Nvidia acquires Arm in $40 billion deal
In an open letter to employees, Nvidia CEO Jensen Huang confirmed the rumors that the company is indeed acquiring British based chip designer Arm. According to reports, the deal is worth $40 billion, making it the largest in the semiconductor industry.
Arm will function as a separate division within Nvidia and its HQ will remain in Cambridge, England. In addition, Arm will retain its neutral and open licensing model with its array of established partners.
However, we could finally see an Nvidia mobile chipset after years of absence, even though the initial focus will be on data centers and cloud solutions.
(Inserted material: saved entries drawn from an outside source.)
import Literature.IUT.HodgeArakelov.BadPrimeGaussianMonoidsRecordOrbitProofs
import Literature.IUT.HodgeArakelov.IotaInvariantThetaInfty

/-!
# [IUTchII] Cor 3.5 (ii) at the `∞`-level — print's ROOT CONDITION `hroots` («some positive power coincides, up to
# torsion, with an element of `θ`», Prop 1.4 p. 27) HOLDS for the record produced by the bridge (proof-only)

S. Mochizuki, *Inter-universal Teichmüller theory II*, kurims Dec-2020 manuscript, Prop 1.4 p. 27, Prop 2.2 (ii) p. 66,
Cor 3.5 (ii) p. 95 [cite: Mochizuki2012, Prop 1.4 p.27]. Claim key DISPUTED (D-0012). PROOF-ONLY companion (abc-iut cell,
layer L6, seat abc-iut-w4-d004 gen 2; node **IUTchII:Cor3.5(ii)**, `∞`-level junction hypothesis `hroots` of
`…SyncInftyTorsionProofs` / `…GenuineRecordInftyProofs`; companion of `…RecordOrbitProofs` (`horb_toRecord`)). NO definition,
NO `Prop` fact.

For the `ThetaEnvData` record `T'.toRecord act κ iota` produced by abc-iut-w4-d019's bridge from the cohomological theta data
`T'` (so `θ^{i}_env = envSet (θ^ι read in the limit)`, `∞θ^{i}_env = envSet (∞θ^ι)`), with the inversion of label `i₀` equal to
the `ι`-action `Θ.iotaLim` of abc-iut-w5-d187's Prop 2.2 (ii)′ data `Θ : IotaInvariantTheta'`:
* `exists_torsion_mul_eq_pow_of_mem_toRecord_inftyThetaEnv` — every `ϑ ∈ ∞θ^{i₀}_env` has a positive power `ϑ^N = τ·θ` with
  `τ` TORSION, for any `θ ∈ θ^{i₀}_env`: an `N`-th root `x` of a class `t ∈ θ(Π_v)` that is `ι`-invariant up to torsion forces
  `t` to be `ι`-invariant up to torsion (abc-iut-w5-d187 `isOfFinAddOrder_iotaH1_sub_of_root`, given `hker`: `Ker(H¹ → lim)` is
  torsion), and two such classes differ by `2l`-torsion (`Θ.thetaIota_orbit`);
* `hroots_toRecord` — hence print's root condition in the shape consumed by the `∞`-level files: `∀ ϑ ∈ ∞θ^{i₀}_env,
  ∃ N > 0, ϑ^N ∈ M^×_TM · θ^ℕ`, given `htors` (`M^μ_TM ⊆ M^×_TM`, Cor 1.12 p. 57) — the SAME inputs as `horb_toRecord`.

Nothing here asserts a disputed claim or takes a side on [IUTchIII] Cor 3.12; typed ≠ proved ≠ endorsed.
-/

namespace Literature.IUT.HodgeArakelov

namespace BadPrimeGaussianMonoids

universe u

variable {S' : BadPlaceSetting.{u}} {F' : ModelFamily S'.toThetaSetting} {Sys' : MonoThetaProjSystem F'}
  (T' : ThetaEnvData Sys') {Tc : TemperedCoverings S' Sys'.PiX} {Dec : SubgraphDecomposition S' Tc T'.D}
  (Θ : IotaInvariantTheta' Dec) (act : Sys'.PiX →* MulAut (Multiplicative T'.cohEnv.lim)) {M : Type u}
  [CommMonoid M] (κ : M →* Multiplicative T'.cohEnv.lim) {Iota : Type u}
  (iota : Iota → (T'.D.coh.lim ≃+ T'.D.coh.lim))

/-- **IUTchII:Prop1.4** / **Prop2.2(ii)** (kurims p.27, p.66) for the produced record: every `ϑ ∈ ∞θ^{i₀}_env` has a positive
power equal to a TORSION multiple of any given `θ ∈ θ^{i₀}_env` — `ϑ^N = τ · θ`, `IsOfFinOrder τ` — when the inversion of
label `i₀` is `Θ.iotaLim` and `Ker(H¹(Π_Ÿ) → lim)` is torsion. [cite: Mochizuki2012, Prop 2.2 (ii) p.66] -/
theorem exists_torsion_mul_eq_pow_of_mem_toRecord_inftyThetaEnv
    (hker : ∀ y : T'.D.coh.H1 ⊤, T'.D.coh.toLim ⊤ y = 0 → IsOfFinAddOrder y) {i₀ : Iota}
    (hi₀ : iota i₀ = Θ.iotaLim) {θ ϑ : Multiplicative T'.cohEnv.lim}
    (hθ : θ ∈ (T'.toRecord act κ iota).thetaEnv i₀) (hϑ : ϑ ∈ (T'.toRecord act κ iota).inftyThetaEnv i₀) :
    ∃ (N : ℕ) (τ : Multiplicative T'.cohEnv.lim), 0 < N ∧ IsOfFinOrder τ ∧ ϑ ^ N = τ * θ := by
  obtain ⟨t₀, ht₀, hθeq⟩ := exists_thetaIota_of_mem_toRecord_thetaEnv T' Θ act κ iota hker hi₀ hθ
  have h1 := (ThetaEnvData.mem_envSet_iff T' (T'.thetaInftyIotaLim (iota i₀)) ϑ).mp hϑ
  rw [hi₀, ThetaEnvData.mem_thetaInftyIotaLim_iff] at h1
  set x : T'.D.coh.lim := T'.transportLim.symm (Multiplicative.toAdd ϑ) with hxdef
  have hx : x ∈ Θ.thetaInftyIota := h1
  obtain ⟨N, hN, t, ht, hroot⟩ := (T'.D.mem_thetaInfty_iff_exists_level x).mp h1.1
  -- `t` is `ι`-invariant up to torsion, hence differs from `t₀` by `2l`-torsion
  have hιt : IsOfFinAddOrder (Θ.iotaH1 t - t) := Θ.isOfFinAddOrder_iotaH1_sub_of_root hker hx hroot
  have horb : (2 * S'.l) • (t - t₀) = 0 := Θ.thetaIota_orbit t₀ ht₀.1 t ht ht₀.2 hιt
  have htt₀ : IsOfFinAddOrder (T'.D.coh.toLim ⊤ t - T'.D.coh.toLim ⊤ t₀) := by
    rw [← map_sub]
    exact (T'.D.coh.toLim ⊤).isOfFinAddOrder
      (isOfFinAddOrder_iff_nsmul_eq_zero.2 ⟨2 * S'.l, Nat.mul_pos two_pos S'.l_prime.pos, horb⟩)
  have hNx : IsOfFinAddOrder (N • x - T'.D.coh.toLim ⊤ t₀) := by
    have hsum := hroot.add htt₀
    rwa [sub_add_sub_cancel] at hsum
  refine ⟨N, Multiplicative.ofAdd (T'.transportLim (N • x - T'.D.coh.toLim ⊤ t₀)), hN, ?_, ?_⟩
  · exact isOfFinOrder_ofAdd_iff.mpr (T'.transportLim.toAddMonoidHom.isOfFinAddOrder hNx)
  · apply Multiplicative.toAdd.injective
    rw [toAdd_pow, toAdd_mul, toAdd_ofAdd, hθeq, ← map_add, sub_add_cancel, map_nsmul, hxdef,
      AddEquiv.apply_symm_apply]

/-- **IUTchII:Cor3.5(ii)** `∞`-level junction hypothesis `hroots` HOLDS for the produced record: every generator
`ϑ ∈ ∞θ^{i₀}_env(M^Θ_*)` has a positive power in `M^×_TM · θ^ℕ` (`θ ∈ θ^{i₀}_env` fixed), given `M^μ_TM ⊆ M^×_TM` (`htors`,
Cor 1.12 p. 57), the inversion of label `i₀` being `Θ.iotaLim`, and `Ker(H¹(Π_Ÿ) → lim)` torsion — the same inputs as
`horb_toRecord`. [cite: Mochizuki2012, Cor 3.5 (ii) p.95] -/
theorem hroots_toRecord
    (hker : ∀ y : T'.D.coh.H1 ⊤, T'.D.coh.toLim ⊤ y = 0 → IsOfFinAddOrder y) {i₀ : Iota}
    (hi₀ : iota i₀ = Θ.iotaLim)
    (htors : ∀ u : (T'.toRecord act κ iota).H, IsOfFinOrder u → u ∈ (T'.toRecord act κ iota).units)
    {θ : (T'.toRecord act κ iota).H} (hθ : θ ∈ (T'.toRecord act κ iota).thetaEnv i₀) :
    ∀ ϑ ∈ (T'.toRecord act κ iota).inftyThetaEnv i₀, ∃ N : ℕ, 0 < N ∧
      ϑ ^ N ∈ TemperedThetaMonoids.splitMonoid (T'.toRecord act κ iota).units (Submonoid.powers θ) := by
  intro ϑ hϑ
  obtain ⟨N, τ, hN, hτ, h⟩ :=
    exists_torsion_mul_eq_pow_of_mem_toRecord_inftyThetaEnv T' Θ act κ iota hker hi₀ hθ hϑ
  exact ⟨N, hN, (TemperedThetaMonoids.mem_splitMonoid_iff _ _ _).mpr
    ⟨τ, htors τ hτ, θ, Submonoid.mem_powers θ, h.symm⟩⟩

end BadPrimeGaussianMonoids

end Literature.IUT.HodgeArakelov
We are joining arms with Arm to create the leading computing company for the age of AI. AI is the most powerful technology force of our time. Learning from data, AI supercomputers can write software no human can. Amazingly, AI software can perceive its environment, infer the best plan, and act intelligently. This new form of software will expand computing to every corner of the globe. Someday, trillions of computers running AI will create a new internet — the internet-of-things — thousands of times bigger than today’s internet-of-people.
Uniting NVIDIA’s AI computing with the vast reach of Arm’s CPU, we will engage the giant AI opportunity ahead and advance computing from the cloud, smartphones, PCs, self-driving cars, robotics, 5G, and IoT. - Jensen Huang
Arm is the most popular chip designer in the world and its SoC chips are licensed in virtually every modern smartphone. In addition its code and chip layouts power a diverse set of appliances and products spanning from home appliances to supercomputers.
Some regulatory hurdles could arise following the deal"s completion as Arm supplies chip designs to the likes of Qualcomm, AMD and Apple. Cupertino is notably moving to Arm-based processors in the coming months for its Mac computers and has declined to use Nvidia GPU solutions in the past years.